(Saved data entries)
+---+
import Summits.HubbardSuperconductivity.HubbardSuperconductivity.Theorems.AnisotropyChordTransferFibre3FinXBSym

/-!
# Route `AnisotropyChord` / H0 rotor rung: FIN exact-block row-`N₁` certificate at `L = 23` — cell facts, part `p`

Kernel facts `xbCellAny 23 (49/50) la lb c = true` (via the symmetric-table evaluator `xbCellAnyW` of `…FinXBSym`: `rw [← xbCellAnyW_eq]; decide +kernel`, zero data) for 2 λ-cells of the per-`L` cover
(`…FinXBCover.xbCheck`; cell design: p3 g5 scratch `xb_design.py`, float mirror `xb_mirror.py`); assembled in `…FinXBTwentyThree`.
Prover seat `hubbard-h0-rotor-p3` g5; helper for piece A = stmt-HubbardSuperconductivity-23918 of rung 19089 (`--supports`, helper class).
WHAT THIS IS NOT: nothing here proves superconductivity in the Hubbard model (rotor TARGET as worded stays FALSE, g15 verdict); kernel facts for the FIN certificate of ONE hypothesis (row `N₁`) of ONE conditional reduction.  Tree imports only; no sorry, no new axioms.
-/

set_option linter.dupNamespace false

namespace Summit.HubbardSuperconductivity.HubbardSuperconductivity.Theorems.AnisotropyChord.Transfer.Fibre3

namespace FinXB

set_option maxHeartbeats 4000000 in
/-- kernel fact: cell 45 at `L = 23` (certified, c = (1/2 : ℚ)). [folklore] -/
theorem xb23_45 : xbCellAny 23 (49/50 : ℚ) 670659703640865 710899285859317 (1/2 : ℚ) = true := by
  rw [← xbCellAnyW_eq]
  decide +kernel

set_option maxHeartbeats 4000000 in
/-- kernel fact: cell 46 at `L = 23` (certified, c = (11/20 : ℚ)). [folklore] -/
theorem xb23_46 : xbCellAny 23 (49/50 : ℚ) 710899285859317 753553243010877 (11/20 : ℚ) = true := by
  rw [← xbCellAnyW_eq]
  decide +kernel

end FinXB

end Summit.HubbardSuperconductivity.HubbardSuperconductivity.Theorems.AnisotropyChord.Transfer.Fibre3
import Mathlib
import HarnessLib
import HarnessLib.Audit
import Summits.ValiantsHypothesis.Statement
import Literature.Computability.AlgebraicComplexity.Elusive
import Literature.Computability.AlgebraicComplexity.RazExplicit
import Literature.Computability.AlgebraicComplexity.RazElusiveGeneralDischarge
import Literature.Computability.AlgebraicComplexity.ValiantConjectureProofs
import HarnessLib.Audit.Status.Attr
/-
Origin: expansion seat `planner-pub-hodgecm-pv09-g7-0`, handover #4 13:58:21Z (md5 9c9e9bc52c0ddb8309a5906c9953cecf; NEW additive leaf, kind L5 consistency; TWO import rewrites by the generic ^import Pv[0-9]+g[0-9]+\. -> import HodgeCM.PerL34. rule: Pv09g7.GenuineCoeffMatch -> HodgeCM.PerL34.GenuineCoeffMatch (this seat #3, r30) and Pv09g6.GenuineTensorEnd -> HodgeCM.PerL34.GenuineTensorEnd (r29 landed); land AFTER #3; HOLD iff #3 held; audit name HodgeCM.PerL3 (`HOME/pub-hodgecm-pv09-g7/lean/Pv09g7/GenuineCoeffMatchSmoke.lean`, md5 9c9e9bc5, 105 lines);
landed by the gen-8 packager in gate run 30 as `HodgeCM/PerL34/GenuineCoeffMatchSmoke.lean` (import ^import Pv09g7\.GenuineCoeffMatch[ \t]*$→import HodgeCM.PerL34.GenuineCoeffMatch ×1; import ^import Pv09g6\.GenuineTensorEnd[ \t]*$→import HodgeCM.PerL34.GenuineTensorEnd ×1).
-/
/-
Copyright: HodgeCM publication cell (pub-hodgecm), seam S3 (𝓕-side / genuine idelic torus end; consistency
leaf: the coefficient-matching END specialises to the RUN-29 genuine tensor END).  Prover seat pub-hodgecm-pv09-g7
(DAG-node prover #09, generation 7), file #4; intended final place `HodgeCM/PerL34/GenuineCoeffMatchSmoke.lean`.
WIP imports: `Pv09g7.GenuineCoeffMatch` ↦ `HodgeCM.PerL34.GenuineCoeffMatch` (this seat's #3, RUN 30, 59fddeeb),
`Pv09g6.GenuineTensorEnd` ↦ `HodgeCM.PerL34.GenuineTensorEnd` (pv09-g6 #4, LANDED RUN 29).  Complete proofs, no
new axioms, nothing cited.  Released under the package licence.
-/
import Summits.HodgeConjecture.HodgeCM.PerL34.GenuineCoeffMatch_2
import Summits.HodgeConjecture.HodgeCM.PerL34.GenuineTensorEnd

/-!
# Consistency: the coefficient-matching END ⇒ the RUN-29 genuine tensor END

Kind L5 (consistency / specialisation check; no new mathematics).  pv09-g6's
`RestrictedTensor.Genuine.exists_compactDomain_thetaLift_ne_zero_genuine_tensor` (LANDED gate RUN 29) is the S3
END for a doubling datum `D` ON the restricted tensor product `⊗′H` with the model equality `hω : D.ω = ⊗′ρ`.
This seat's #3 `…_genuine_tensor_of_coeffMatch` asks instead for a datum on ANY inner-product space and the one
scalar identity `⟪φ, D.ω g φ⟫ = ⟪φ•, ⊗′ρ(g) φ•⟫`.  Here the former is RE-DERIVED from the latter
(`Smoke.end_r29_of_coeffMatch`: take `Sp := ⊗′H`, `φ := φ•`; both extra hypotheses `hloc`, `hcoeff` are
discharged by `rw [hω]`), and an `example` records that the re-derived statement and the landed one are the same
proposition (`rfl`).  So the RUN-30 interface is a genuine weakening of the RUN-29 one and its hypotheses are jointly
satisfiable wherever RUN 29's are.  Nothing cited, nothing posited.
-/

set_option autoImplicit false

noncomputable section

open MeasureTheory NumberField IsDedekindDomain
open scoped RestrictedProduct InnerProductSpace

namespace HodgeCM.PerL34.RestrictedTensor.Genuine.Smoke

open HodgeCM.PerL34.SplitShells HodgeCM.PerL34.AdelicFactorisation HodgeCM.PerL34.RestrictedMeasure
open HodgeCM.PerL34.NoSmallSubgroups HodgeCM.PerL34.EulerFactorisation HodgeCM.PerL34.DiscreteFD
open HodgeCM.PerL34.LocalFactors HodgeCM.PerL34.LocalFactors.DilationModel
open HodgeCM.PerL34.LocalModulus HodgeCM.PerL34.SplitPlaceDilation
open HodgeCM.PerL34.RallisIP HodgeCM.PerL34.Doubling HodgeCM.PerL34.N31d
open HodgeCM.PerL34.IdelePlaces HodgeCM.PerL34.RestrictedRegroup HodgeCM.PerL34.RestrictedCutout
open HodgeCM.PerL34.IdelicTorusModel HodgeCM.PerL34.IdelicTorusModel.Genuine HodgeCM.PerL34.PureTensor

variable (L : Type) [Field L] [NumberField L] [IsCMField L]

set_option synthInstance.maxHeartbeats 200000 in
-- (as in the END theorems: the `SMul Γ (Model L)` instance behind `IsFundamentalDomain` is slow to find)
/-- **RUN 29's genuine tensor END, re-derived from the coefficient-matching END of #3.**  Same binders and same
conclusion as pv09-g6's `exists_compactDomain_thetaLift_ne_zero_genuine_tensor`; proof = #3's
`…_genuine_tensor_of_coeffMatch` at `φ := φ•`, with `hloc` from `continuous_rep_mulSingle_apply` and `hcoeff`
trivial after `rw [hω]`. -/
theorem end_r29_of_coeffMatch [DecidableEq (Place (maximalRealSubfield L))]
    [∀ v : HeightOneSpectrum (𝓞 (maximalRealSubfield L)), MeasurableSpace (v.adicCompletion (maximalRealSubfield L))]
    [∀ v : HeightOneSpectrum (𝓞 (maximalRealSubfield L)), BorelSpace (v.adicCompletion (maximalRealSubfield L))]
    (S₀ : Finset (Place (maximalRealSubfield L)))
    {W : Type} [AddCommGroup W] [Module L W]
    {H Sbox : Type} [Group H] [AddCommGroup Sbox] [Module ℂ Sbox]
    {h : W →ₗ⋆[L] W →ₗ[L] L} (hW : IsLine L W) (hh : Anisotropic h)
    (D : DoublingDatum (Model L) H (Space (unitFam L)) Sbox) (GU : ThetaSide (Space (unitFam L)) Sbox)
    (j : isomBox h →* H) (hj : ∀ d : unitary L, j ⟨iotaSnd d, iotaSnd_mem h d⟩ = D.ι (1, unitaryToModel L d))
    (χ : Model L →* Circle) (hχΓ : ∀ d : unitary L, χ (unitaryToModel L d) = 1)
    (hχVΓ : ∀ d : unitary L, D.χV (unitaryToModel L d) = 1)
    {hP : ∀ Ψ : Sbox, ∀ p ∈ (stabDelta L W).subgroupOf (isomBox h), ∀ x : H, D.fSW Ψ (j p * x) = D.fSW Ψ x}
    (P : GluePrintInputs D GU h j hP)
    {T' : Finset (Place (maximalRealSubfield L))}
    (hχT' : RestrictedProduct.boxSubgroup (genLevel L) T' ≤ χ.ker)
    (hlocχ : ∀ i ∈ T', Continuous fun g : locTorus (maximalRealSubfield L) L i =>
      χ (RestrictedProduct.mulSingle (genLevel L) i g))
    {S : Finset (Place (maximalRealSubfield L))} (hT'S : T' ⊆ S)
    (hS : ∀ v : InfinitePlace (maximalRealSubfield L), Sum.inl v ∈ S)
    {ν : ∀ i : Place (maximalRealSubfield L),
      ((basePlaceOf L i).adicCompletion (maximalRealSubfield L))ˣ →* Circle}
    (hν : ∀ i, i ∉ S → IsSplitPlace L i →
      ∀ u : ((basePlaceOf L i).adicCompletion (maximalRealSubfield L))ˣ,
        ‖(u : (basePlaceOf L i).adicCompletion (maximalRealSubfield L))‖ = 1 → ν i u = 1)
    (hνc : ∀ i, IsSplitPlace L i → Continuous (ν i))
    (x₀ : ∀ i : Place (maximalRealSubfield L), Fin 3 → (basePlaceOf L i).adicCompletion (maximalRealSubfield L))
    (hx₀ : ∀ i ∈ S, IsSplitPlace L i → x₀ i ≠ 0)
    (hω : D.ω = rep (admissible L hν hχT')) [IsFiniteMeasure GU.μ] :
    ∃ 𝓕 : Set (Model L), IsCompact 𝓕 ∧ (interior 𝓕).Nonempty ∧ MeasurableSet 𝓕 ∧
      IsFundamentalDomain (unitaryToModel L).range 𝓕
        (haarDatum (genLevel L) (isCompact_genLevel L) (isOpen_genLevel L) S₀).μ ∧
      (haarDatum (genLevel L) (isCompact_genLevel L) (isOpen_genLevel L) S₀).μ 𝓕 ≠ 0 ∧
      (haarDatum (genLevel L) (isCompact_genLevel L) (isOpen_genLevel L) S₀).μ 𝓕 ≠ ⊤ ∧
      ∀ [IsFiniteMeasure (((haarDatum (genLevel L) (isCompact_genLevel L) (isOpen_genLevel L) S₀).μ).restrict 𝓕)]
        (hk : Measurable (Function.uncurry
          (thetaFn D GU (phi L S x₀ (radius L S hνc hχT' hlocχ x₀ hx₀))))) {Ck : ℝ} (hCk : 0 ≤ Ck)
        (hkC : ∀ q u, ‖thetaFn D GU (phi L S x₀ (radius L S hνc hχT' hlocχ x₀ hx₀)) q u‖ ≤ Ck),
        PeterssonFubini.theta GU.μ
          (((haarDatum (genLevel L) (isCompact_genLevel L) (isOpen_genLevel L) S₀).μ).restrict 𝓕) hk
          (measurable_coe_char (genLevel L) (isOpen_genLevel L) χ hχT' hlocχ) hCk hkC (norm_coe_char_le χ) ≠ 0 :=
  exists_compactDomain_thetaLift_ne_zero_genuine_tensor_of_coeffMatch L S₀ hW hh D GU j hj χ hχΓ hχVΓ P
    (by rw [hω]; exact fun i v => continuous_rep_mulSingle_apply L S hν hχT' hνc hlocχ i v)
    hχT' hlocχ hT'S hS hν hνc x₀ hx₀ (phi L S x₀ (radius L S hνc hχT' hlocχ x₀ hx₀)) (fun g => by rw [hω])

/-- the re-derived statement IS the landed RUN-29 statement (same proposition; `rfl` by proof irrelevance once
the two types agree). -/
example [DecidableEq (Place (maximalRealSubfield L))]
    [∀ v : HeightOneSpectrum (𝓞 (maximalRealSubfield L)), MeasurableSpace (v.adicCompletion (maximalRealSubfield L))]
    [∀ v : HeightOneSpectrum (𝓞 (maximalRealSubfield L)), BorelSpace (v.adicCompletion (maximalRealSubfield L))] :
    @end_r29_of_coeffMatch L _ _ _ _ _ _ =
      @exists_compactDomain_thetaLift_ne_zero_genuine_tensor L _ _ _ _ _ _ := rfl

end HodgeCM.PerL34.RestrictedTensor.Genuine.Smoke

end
+---+
- _WHAT YOU WILL DO_
What is the number of lines in the records that include the word "true"? Answer with that number only.

- _EXPECTED ANSWER_
3